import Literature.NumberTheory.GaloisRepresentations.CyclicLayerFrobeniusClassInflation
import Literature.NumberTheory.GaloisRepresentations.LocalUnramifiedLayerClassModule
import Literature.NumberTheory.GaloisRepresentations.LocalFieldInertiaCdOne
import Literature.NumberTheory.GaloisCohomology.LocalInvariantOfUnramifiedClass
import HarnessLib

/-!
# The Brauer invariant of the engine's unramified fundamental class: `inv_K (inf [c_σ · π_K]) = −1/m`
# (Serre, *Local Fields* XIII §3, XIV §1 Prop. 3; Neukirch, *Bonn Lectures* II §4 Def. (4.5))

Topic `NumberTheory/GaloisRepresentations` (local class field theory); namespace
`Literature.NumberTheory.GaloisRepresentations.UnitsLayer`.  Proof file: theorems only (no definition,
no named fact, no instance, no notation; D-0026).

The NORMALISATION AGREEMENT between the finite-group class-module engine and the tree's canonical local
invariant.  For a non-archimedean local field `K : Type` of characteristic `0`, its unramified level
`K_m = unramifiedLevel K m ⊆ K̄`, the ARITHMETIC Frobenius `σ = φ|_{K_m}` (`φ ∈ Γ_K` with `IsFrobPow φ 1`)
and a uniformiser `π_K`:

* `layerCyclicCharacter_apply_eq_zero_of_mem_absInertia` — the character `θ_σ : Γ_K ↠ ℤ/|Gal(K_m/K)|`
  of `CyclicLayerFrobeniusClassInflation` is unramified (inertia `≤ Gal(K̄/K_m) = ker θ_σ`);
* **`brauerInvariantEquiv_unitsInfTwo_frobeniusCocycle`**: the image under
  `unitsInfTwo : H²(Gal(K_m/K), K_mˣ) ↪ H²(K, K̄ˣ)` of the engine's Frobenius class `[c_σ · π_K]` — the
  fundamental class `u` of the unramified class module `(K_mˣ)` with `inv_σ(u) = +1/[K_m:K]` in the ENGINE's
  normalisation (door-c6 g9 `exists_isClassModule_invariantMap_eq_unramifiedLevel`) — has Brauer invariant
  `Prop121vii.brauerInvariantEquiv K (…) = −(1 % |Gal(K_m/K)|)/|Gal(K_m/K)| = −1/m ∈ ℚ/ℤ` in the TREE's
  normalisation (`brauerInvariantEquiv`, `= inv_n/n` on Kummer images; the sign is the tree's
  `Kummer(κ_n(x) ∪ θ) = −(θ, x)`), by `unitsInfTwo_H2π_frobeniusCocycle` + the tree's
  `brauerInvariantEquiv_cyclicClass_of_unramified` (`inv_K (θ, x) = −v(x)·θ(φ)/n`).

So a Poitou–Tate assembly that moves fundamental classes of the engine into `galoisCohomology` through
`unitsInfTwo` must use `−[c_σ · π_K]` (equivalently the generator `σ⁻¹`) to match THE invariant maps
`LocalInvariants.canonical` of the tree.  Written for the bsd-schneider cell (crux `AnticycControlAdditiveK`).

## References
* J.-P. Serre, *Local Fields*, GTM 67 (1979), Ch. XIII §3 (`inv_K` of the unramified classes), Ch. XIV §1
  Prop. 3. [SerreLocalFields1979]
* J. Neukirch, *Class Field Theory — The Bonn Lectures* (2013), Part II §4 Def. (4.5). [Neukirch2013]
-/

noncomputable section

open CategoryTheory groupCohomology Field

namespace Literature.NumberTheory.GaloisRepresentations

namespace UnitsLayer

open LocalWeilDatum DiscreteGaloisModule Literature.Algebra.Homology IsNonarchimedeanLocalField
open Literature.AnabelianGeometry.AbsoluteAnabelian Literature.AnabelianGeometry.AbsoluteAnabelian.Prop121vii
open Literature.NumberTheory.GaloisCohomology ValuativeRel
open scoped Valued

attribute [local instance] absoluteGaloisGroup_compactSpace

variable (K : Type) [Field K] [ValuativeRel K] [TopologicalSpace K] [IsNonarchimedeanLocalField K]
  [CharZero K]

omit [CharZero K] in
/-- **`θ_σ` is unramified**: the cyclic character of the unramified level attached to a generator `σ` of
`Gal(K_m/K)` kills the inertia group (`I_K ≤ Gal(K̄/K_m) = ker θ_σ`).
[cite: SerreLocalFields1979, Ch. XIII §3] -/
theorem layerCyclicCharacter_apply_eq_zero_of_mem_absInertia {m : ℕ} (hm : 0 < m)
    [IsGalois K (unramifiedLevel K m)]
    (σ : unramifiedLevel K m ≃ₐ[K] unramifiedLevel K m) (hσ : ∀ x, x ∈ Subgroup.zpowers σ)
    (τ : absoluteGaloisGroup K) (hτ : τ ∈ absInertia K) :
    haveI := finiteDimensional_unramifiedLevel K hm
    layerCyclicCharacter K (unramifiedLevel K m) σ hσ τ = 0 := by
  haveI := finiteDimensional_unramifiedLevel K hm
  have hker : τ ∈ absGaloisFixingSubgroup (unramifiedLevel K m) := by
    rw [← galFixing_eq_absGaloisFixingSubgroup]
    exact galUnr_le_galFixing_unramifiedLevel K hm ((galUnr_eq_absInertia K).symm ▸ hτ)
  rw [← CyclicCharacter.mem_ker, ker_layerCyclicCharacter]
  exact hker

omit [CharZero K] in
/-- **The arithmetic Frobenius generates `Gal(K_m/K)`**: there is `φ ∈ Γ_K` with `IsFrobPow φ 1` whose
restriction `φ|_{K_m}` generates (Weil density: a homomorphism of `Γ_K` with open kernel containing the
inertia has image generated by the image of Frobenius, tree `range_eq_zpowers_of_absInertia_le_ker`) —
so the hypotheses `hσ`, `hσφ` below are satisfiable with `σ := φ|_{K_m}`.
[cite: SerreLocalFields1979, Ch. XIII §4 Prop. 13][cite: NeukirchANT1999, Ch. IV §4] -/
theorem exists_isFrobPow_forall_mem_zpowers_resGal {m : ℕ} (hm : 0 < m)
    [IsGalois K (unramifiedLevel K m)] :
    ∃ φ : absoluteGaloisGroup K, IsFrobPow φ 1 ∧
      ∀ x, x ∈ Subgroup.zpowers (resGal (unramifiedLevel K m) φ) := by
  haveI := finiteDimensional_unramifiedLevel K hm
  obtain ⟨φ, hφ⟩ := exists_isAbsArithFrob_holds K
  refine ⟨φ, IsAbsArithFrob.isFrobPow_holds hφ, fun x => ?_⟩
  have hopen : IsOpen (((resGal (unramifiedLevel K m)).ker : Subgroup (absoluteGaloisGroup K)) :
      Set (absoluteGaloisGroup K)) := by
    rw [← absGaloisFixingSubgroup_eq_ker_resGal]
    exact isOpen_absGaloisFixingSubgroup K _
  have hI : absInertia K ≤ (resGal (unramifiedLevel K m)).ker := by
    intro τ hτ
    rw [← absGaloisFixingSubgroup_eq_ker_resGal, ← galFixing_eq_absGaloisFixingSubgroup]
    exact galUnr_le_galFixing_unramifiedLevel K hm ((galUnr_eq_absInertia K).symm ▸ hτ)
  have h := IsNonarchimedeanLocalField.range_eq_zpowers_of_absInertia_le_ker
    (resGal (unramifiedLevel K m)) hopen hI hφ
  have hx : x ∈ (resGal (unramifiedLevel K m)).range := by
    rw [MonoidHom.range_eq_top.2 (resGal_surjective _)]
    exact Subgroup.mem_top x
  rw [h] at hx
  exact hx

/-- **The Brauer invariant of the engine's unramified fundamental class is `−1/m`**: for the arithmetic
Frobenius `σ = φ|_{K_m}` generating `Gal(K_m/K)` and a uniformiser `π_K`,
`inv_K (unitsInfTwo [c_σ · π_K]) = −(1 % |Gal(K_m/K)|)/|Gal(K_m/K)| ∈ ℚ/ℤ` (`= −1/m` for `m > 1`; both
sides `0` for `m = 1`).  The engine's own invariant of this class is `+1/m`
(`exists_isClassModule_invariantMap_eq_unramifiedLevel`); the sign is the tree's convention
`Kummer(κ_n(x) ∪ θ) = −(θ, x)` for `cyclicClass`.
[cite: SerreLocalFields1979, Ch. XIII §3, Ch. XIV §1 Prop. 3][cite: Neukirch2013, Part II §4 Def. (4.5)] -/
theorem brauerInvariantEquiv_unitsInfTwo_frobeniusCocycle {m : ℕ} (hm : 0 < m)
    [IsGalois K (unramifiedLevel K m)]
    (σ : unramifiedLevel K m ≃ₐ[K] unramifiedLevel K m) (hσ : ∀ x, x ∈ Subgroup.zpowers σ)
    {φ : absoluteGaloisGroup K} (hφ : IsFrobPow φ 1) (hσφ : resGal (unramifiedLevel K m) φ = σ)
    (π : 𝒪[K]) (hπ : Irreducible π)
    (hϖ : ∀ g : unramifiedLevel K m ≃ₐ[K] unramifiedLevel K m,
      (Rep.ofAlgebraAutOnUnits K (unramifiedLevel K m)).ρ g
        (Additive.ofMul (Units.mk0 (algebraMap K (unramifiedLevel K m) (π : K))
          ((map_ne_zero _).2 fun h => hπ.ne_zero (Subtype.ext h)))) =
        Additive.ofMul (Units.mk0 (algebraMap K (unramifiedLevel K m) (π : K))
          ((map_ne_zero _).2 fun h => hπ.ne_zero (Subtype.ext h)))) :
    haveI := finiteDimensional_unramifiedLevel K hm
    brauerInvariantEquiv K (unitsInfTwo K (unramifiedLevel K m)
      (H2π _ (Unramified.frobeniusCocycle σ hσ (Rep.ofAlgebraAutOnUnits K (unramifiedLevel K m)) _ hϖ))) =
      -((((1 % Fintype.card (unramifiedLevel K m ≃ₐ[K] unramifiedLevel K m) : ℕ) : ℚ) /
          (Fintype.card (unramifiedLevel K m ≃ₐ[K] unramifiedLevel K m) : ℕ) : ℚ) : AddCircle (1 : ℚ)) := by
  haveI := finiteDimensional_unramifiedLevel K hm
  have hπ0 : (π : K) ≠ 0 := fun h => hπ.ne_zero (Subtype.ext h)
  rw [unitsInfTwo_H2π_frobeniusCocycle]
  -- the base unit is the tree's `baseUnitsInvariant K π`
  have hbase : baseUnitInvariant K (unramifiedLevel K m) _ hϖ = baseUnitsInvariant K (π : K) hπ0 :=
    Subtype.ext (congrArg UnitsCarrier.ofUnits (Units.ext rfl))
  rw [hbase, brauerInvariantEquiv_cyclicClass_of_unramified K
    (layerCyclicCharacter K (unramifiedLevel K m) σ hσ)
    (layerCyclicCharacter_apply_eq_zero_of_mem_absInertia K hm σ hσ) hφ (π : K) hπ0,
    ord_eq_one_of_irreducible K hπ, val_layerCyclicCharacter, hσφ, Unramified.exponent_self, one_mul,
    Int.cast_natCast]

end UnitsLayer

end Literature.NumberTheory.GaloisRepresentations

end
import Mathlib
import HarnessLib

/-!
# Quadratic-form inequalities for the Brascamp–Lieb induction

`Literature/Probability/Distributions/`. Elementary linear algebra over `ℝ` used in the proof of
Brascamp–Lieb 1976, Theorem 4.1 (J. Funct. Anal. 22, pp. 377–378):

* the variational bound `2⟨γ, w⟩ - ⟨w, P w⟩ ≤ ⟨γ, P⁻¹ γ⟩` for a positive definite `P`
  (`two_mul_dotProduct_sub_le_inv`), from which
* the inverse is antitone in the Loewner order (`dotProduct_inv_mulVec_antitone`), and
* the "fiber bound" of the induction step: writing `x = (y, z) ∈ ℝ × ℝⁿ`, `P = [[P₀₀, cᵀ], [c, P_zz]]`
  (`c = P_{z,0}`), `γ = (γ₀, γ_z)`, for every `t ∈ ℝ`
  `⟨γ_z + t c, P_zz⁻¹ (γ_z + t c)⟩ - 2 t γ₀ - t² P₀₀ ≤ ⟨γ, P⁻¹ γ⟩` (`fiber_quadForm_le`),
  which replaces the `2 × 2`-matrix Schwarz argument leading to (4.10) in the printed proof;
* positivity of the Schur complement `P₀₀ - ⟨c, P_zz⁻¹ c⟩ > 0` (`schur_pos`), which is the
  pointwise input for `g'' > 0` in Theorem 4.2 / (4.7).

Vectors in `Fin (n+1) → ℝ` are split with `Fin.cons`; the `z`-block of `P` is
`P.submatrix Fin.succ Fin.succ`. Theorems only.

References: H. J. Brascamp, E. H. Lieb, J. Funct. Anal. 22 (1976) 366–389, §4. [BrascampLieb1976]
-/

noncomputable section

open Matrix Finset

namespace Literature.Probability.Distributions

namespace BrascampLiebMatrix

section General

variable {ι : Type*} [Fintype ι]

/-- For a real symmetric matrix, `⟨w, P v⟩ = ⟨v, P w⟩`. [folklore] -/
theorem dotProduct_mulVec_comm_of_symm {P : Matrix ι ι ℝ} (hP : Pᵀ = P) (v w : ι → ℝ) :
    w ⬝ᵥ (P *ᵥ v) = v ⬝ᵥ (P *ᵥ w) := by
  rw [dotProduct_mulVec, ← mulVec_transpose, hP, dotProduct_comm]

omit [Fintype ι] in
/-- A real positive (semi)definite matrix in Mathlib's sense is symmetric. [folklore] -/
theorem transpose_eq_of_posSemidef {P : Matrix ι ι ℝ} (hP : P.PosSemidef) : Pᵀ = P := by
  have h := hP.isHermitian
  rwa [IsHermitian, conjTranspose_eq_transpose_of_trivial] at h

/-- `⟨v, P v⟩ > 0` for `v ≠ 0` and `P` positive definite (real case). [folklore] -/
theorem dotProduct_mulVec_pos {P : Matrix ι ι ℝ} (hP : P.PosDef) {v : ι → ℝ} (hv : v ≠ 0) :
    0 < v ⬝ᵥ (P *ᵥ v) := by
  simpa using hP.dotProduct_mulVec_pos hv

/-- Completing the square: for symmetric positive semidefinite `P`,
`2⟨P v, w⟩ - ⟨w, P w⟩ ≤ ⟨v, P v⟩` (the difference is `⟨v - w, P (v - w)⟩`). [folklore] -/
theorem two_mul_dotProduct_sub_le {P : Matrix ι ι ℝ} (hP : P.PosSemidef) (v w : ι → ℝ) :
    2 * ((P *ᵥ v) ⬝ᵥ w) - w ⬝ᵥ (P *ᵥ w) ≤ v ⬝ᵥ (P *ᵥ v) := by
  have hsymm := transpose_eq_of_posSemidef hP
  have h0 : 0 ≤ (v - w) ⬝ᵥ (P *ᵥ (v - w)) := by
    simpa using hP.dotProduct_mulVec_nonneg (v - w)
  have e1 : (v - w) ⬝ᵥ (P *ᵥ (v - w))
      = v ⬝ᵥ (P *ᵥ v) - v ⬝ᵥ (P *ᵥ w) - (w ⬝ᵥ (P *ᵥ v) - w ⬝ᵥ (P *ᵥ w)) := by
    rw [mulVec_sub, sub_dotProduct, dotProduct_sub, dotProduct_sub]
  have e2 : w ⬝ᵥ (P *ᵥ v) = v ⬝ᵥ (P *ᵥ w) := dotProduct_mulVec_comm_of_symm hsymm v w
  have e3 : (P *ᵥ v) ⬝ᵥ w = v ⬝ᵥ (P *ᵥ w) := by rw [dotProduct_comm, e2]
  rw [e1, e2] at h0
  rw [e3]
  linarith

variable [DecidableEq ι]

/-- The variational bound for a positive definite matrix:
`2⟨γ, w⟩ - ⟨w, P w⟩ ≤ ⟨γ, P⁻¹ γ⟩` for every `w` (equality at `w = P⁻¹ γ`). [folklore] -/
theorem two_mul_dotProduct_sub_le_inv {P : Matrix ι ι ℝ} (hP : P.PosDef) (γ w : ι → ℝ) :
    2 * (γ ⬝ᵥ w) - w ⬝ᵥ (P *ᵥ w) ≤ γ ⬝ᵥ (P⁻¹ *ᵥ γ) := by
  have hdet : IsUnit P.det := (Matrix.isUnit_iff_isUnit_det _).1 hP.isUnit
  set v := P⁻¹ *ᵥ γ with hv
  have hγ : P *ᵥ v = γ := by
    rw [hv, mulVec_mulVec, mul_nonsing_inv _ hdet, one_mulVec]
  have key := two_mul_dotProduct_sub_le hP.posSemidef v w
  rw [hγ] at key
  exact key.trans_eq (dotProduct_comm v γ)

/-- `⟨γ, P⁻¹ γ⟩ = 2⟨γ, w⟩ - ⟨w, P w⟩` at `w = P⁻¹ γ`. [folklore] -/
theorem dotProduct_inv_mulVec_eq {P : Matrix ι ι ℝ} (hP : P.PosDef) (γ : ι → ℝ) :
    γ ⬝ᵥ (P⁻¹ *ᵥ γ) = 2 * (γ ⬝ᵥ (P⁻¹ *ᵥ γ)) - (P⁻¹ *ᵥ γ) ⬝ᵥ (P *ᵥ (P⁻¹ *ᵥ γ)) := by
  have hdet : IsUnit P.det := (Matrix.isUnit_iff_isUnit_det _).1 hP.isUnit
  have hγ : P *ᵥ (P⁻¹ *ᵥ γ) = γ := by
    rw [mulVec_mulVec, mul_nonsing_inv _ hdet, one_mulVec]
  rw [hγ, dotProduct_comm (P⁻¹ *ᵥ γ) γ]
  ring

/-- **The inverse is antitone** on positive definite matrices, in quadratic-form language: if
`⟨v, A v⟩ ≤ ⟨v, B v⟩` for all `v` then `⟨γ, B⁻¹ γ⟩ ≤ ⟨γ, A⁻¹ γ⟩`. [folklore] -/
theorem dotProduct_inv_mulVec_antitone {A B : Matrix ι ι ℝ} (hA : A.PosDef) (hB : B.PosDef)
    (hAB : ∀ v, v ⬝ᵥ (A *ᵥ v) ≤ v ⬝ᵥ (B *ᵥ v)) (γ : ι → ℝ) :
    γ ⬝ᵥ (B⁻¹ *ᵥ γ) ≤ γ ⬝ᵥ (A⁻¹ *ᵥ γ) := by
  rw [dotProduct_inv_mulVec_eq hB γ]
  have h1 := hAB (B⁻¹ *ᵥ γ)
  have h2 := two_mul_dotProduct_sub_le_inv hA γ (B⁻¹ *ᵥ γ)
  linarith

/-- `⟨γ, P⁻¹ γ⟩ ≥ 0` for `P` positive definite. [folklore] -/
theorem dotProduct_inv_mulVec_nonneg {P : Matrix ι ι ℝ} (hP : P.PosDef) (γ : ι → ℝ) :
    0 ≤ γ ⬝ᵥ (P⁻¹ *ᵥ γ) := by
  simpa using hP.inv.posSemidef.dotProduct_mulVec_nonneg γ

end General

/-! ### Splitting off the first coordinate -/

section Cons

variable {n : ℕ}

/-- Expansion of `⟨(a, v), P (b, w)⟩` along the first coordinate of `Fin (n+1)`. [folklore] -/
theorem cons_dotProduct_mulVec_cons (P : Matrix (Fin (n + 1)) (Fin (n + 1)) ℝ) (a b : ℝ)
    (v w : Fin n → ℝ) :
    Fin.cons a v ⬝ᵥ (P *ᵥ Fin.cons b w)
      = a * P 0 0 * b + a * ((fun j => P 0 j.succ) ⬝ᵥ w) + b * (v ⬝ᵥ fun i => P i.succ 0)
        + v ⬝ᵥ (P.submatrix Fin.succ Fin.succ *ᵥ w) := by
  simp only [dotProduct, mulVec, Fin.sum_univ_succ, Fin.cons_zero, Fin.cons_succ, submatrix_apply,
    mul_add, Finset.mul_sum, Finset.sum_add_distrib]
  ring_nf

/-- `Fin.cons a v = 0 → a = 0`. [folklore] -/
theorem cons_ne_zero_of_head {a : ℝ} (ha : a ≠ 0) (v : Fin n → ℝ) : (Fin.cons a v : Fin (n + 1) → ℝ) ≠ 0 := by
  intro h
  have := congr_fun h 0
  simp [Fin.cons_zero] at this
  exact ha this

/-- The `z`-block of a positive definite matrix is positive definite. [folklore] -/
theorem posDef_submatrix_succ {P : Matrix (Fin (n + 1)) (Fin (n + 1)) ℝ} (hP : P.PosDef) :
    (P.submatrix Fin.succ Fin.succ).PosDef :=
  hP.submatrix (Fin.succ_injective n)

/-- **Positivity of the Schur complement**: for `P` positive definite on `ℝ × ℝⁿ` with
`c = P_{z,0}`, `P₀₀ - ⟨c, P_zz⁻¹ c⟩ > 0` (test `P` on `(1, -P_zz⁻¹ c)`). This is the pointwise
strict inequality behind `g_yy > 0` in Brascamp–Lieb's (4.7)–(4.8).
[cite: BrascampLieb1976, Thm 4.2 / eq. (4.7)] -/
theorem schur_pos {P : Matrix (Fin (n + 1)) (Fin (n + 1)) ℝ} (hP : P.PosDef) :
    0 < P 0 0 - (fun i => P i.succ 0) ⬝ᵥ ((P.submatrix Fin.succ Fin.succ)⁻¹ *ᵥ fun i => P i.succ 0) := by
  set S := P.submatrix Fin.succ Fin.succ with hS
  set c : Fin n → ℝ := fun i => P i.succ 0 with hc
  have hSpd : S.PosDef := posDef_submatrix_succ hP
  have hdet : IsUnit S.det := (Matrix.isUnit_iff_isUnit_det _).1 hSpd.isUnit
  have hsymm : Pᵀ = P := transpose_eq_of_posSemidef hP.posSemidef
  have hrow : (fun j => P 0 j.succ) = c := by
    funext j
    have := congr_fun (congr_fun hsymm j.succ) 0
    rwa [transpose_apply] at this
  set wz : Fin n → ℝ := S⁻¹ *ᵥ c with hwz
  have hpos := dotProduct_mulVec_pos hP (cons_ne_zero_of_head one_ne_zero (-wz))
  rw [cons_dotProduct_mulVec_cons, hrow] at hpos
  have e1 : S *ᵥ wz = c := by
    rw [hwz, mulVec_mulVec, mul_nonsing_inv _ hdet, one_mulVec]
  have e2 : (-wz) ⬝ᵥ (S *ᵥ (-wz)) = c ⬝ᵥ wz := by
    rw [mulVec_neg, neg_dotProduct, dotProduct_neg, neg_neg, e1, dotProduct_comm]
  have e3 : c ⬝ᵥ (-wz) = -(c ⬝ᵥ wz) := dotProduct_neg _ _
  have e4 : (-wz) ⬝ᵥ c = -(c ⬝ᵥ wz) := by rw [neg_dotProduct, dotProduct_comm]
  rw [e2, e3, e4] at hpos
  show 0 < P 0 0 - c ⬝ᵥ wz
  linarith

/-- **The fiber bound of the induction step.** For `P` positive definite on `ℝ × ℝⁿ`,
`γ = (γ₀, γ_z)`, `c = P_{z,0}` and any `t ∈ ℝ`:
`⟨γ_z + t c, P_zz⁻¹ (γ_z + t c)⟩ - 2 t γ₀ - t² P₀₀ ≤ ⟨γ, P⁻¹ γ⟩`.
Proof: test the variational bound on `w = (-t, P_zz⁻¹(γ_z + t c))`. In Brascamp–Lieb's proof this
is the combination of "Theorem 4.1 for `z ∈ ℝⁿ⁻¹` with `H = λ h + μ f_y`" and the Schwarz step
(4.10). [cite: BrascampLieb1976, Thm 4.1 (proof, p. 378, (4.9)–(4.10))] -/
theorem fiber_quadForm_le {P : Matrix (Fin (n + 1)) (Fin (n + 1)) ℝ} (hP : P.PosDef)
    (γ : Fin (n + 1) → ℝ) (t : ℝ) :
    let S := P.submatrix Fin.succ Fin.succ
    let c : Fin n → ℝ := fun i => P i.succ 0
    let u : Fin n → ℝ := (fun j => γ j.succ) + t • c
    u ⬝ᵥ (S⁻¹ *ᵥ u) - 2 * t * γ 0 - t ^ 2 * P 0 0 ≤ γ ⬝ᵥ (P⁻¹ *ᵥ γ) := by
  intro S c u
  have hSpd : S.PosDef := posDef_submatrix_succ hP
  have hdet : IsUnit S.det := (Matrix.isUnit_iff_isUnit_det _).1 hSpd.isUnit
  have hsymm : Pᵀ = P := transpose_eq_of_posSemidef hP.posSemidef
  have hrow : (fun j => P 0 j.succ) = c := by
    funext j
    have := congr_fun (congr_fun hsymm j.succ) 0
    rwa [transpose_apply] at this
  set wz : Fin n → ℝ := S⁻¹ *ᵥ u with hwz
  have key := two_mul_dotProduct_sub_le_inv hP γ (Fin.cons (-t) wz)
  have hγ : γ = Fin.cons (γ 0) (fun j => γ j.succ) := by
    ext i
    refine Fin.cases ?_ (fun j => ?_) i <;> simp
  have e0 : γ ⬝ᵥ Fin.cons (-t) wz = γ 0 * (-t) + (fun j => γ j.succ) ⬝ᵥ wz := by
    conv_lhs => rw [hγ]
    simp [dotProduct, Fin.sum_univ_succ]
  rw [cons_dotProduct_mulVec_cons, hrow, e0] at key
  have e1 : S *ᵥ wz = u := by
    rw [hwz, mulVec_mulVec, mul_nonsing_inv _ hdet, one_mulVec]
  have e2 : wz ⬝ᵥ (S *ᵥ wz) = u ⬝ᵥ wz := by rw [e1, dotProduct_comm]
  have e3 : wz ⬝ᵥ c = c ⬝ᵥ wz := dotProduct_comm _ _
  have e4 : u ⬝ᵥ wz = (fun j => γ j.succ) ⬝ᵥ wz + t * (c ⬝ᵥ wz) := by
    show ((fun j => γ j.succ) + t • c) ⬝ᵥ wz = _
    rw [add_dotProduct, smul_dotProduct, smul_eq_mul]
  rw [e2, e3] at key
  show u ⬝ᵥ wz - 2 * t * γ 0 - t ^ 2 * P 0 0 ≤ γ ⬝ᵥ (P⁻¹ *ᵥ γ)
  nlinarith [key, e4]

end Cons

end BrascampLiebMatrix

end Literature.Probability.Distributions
■ ■ ■ ■ ■
What needs to be done: Send back exactly the lines of the listing above starting at the one with "simp [dotProduct, Fin.sum_univ_succ]" and ending at the one with "rw [e2, e3] at key", inclusive, and no others.

Task response:
    simp [dotProduct, Fin.sum_univ_succ]
  rw [cons_dotProduct_mulVec_cons, hrow, e0] at key
  have e1 : S *ᵥ wz = u := by
    rw [hwz, mulVec_mulVec, mul_nonsing_inv _ hdet, one_mulVec]
  have e2 : wz ⬝ᵥ (S *ᵥ wz) = u ⬝ᵥ wz := by rw [e1, dotProduct_comm]
  have e3 : wz ⬝ᵥ c = c ⬝ᵥ wz := dotProduct_comm _ _
  have e4 : u ⬝ᵥ wz = (fun j => γ j.succ) ⬝ᵥ wz + t * (c ⬝ᵥ wz) := by
    show ((fun j => γ j.succ) + t • c) ⬝ᵥ wz = _
    rw [add_dotProduct, smul_dotProduct, smul_eq_mul]
  rw [e2, e3] at key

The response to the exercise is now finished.